======== RECORDS PROVIDED
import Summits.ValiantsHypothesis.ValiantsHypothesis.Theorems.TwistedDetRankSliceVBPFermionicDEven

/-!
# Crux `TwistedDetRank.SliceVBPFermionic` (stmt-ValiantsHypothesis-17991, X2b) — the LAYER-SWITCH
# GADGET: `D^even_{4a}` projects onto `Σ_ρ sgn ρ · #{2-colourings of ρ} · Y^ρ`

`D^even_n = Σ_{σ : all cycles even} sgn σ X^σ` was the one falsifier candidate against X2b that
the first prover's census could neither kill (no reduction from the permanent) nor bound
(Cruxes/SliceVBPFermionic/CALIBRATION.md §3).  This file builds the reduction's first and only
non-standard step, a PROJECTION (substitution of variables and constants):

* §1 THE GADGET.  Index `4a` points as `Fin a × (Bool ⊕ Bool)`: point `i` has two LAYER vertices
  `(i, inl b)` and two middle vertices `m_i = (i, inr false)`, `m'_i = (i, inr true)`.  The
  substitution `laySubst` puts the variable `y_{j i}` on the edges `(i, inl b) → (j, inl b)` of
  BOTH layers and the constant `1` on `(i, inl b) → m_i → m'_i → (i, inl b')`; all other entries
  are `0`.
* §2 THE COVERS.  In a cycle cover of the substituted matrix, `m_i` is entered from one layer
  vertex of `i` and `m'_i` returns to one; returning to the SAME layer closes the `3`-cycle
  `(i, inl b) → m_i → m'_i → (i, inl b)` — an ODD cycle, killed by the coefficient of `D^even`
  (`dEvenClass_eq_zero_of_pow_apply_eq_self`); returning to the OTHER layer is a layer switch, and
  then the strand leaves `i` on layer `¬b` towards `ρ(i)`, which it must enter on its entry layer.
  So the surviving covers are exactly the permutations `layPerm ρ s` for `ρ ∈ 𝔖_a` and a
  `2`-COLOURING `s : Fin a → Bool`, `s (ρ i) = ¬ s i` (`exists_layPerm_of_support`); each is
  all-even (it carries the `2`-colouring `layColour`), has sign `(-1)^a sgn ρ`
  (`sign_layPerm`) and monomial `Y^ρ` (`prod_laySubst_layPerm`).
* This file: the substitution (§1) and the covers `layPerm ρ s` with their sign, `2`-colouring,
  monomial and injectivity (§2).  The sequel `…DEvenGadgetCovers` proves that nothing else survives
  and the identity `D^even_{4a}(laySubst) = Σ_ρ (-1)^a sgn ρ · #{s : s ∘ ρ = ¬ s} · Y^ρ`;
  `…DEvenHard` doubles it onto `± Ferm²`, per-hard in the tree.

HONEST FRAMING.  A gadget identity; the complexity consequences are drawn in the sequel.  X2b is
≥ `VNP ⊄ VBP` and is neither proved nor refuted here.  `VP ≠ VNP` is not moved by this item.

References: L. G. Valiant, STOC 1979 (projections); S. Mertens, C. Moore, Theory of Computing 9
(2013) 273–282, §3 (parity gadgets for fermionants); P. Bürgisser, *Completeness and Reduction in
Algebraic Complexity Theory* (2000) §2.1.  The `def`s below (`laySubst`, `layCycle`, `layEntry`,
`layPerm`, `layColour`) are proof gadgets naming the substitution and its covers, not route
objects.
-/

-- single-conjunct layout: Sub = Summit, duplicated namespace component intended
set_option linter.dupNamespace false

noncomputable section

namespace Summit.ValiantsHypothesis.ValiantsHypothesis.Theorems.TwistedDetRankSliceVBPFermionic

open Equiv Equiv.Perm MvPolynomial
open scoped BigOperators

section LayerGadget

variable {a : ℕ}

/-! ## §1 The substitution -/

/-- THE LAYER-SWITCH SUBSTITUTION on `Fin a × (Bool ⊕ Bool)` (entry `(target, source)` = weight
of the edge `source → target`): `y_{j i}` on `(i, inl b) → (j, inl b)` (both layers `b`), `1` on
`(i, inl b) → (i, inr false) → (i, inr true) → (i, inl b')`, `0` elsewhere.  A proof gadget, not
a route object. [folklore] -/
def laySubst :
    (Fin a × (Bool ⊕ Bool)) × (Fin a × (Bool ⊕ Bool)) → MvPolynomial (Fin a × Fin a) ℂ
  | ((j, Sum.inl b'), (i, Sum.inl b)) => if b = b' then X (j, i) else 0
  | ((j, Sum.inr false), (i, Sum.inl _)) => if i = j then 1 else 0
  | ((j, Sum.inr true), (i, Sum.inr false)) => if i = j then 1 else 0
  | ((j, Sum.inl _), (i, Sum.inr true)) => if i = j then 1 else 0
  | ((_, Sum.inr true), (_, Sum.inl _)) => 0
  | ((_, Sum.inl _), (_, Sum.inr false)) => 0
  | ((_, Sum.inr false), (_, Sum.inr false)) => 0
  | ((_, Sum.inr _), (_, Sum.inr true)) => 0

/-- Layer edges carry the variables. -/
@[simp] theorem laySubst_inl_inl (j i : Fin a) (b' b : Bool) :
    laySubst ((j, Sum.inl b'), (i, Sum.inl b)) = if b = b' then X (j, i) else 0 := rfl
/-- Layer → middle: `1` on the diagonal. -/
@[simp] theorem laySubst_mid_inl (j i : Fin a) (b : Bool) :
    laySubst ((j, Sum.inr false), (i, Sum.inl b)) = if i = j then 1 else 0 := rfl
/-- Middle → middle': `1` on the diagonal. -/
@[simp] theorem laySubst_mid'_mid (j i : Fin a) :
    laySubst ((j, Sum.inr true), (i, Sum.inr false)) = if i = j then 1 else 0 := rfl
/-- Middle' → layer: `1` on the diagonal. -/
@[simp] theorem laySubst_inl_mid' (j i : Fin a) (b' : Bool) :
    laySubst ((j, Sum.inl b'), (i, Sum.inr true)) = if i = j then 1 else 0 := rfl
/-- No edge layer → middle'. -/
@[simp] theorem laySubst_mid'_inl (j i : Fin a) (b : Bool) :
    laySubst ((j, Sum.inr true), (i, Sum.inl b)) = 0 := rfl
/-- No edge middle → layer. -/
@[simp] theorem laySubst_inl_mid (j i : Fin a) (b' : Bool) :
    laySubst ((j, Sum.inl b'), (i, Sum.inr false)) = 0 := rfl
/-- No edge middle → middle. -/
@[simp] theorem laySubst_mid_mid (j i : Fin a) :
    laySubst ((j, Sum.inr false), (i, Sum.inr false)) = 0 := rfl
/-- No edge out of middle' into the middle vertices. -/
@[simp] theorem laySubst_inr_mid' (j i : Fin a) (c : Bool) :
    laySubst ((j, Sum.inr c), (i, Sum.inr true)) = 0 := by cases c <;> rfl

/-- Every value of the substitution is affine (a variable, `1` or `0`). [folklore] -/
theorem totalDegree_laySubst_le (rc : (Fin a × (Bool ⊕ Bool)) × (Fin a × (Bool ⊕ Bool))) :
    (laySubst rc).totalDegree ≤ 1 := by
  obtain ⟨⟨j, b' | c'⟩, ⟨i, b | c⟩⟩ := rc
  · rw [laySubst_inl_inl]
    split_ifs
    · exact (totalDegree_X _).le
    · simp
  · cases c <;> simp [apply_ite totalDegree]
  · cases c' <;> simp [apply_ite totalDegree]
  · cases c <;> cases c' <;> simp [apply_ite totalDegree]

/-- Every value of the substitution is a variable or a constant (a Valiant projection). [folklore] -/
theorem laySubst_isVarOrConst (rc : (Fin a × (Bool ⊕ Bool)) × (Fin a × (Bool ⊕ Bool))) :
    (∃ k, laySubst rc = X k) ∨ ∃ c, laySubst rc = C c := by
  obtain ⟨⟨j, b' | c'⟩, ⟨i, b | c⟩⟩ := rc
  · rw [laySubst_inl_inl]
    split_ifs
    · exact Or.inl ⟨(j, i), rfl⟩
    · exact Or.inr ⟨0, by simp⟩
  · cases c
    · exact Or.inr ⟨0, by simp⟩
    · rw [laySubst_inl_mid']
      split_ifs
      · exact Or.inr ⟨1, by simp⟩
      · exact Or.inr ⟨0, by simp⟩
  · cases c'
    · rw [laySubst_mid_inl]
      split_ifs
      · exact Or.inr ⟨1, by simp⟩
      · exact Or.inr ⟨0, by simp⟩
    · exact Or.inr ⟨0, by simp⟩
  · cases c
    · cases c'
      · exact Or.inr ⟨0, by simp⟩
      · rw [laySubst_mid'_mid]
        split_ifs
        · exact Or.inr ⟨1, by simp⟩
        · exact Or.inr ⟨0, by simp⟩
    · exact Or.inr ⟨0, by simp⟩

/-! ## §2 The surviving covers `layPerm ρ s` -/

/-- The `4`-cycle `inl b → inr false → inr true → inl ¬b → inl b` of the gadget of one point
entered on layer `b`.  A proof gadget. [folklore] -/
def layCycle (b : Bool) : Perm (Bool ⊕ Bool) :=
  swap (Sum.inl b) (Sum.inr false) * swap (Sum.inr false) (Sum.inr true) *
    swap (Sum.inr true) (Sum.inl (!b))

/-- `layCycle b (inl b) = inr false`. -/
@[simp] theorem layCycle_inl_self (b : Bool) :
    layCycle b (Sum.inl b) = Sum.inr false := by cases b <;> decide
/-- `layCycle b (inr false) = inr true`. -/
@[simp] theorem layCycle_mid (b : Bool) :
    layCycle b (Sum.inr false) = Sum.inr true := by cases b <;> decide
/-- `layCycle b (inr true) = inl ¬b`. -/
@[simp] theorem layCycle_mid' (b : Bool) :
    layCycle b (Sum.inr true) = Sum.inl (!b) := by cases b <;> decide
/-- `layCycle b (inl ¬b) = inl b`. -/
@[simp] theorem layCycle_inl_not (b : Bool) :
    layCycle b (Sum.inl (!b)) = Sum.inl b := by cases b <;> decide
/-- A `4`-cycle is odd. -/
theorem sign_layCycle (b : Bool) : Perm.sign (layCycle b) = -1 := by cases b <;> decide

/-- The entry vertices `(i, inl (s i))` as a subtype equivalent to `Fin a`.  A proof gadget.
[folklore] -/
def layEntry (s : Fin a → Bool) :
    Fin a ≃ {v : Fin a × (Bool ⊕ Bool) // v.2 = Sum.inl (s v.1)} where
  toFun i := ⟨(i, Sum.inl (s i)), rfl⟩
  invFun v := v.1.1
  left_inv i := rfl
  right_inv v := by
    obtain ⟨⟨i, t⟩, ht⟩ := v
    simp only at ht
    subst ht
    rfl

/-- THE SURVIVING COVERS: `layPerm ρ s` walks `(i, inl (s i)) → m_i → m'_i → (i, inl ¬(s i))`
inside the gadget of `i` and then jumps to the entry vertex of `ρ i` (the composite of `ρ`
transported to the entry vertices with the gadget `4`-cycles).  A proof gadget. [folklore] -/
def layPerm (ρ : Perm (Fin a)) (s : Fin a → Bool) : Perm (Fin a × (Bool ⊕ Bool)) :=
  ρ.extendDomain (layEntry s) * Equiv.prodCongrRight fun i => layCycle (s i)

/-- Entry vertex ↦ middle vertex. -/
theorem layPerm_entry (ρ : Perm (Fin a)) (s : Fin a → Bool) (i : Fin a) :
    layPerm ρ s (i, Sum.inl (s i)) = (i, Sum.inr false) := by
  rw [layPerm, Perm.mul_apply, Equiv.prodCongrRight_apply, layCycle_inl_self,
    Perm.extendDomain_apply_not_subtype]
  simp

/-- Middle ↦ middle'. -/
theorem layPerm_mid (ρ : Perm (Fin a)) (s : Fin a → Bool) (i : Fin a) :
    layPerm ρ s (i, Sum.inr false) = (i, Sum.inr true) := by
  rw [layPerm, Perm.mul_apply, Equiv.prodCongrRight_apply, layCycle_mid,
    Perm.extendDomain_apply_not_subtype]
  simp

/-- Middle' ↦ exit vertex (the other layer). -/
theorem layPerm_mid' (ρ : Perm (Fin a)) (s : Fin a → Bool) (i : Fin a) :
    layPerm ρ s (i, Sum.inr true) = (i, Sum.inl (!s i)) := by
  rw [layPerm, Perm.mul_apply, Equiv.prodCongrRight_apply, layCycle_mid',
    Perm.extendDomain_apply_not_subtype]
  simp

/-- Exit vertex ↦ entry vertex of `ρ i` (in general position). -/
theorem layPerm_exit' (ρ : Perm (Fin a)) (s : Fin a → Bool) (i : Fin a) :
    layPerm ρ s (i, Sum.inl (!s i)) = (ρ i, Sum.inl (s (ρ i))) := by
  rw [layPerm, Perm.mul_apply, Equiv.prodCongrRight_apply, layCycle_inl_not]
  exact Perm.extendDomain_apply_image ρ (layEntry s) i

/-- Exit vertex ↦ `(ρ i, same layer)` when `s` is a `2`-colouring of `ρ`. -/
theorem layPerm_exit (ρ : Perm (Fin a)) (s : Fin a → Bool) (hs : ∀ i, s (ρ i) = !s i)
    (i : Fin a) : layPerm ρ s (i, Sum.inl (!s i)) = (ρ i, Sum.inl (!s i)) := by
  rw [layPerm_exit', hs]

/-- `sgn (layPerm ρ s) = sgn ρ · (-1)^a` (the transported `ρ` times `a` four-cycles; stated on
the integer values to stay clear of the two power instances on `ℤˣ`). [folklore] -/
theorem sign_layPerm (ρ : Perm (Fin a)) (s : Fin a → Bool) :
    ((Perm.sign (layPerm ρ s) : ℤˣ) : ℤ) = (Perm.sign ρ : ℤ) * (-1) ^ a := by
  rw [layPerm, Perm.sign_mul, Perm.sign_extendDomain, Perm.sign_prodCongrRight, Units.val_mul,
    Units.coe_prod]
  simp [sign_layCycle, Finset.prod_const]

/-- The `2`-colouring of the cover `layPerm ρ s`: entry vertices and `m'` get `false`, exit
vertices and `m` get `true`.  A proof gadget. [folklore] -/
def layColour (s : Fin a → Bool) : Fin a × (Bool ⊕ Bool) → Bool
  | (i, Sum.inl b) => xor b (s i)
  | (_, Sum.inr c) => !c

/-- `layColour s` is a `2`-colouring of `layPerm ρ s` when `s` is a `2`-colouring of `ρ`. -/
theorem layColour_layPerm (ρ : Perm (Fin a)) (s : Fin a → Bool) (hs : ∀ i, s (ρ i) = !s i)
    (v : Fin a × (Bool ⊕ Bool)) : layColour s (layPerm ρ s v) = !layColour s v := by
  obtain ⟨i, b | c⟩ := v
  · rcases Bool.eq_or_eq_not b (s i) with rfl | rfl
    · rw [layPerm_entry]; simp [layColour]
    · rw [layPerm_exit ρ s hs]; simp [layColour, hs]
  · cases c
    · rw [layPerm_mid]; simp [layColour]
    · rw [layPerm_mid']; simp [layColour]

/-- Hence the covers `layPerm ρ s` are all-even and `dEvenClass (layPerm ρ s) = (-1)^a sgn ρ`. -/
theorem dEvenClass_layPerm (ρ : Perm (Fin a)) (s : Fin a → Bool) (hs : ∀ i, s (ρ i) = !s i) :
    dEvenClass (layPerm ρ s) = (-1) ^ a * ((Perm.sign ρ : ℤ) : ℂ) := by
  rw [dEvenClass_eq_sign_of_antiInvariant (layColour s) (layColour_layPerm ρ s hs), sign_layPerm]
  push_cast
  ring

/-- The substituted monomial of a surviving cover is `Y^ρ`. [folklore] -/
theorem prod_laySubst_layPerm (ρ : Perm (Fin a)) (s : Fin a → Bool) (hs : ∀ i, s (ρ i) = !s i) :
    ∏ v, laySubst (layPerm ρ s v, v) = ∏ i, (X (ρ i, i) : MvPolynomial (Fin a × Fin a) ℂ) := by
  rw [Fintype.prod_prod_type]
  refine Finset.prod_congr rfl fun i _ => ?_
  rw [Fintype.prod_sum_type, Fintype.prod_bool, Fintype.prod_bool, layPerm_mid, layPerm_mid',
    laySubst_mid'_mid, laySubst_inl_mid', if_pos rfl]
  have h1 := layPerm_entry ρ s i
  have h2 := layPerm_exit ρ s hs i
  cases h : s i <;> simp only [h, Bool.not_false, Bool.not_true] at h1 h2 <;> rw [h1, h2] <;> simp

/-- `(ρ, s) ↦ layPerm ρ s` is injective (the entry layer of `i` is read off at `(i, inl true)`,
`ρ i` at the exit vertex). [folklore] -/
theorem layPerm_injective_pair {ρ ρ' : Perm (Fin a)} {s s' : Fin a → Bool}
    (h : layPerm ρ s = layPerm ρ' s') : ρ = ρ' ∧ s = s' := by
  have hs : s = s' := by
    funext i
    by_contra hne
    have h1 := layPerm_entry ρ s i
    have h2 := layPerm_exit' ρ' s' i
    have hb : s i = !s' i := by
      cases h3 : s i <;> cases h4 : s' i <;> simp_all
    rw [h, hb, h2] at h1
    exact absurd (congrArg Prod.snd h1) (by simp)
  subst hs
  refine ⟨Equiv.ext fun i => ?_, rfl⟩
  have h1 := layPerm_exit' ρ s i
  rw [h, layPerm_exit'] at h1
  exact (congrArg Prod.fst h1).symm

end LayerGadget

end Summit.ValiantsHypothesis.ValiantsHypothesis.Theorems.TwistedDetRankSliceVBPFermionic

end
================
→ EXERCISE GOAL
Report each line above containing the string "then".

→ WRITTEN RESPONSE
  then the strand leaves `i` on layer `¬b` towards `ρ(i)`, which it must enter on its entry layer.
  | ((j, Sum.inl b'), (i, Sum.inl b)) => if b = b' then X (j, i) else 0
  | ((j, Sum.inr false), (i, Sum.inl _)) => if i = j then 1 else 0
  | ((j, Sum.inr true), (i, Sum.inr false)) => if i = j then 1 else 0
  | ((j, Sum.inl _), (i, Sum.inr true)) => if i = j then 1 else 0
    laySubst ((j, Sum.inl b'), (i, Sum.inl b)) = if b = b' then X (j, i) else 0 := rfl
    laySubst ((j, Sum.inr false), (i, Sum.inl b)) = if i = j then 1 else 0 := rfl
    laySubst ((j, Sum.inr true), (i, Sum.inr false)) = if i = j then 1 else 0 := rfl
    laySubst ((j, Sum.inl b'), (i, Sum.inr true)) = if i = j then 1 else 0 := rfl
inside the gadget of `i` and then jumps to the entry vertex of `ρ i` (the composite of `ρ`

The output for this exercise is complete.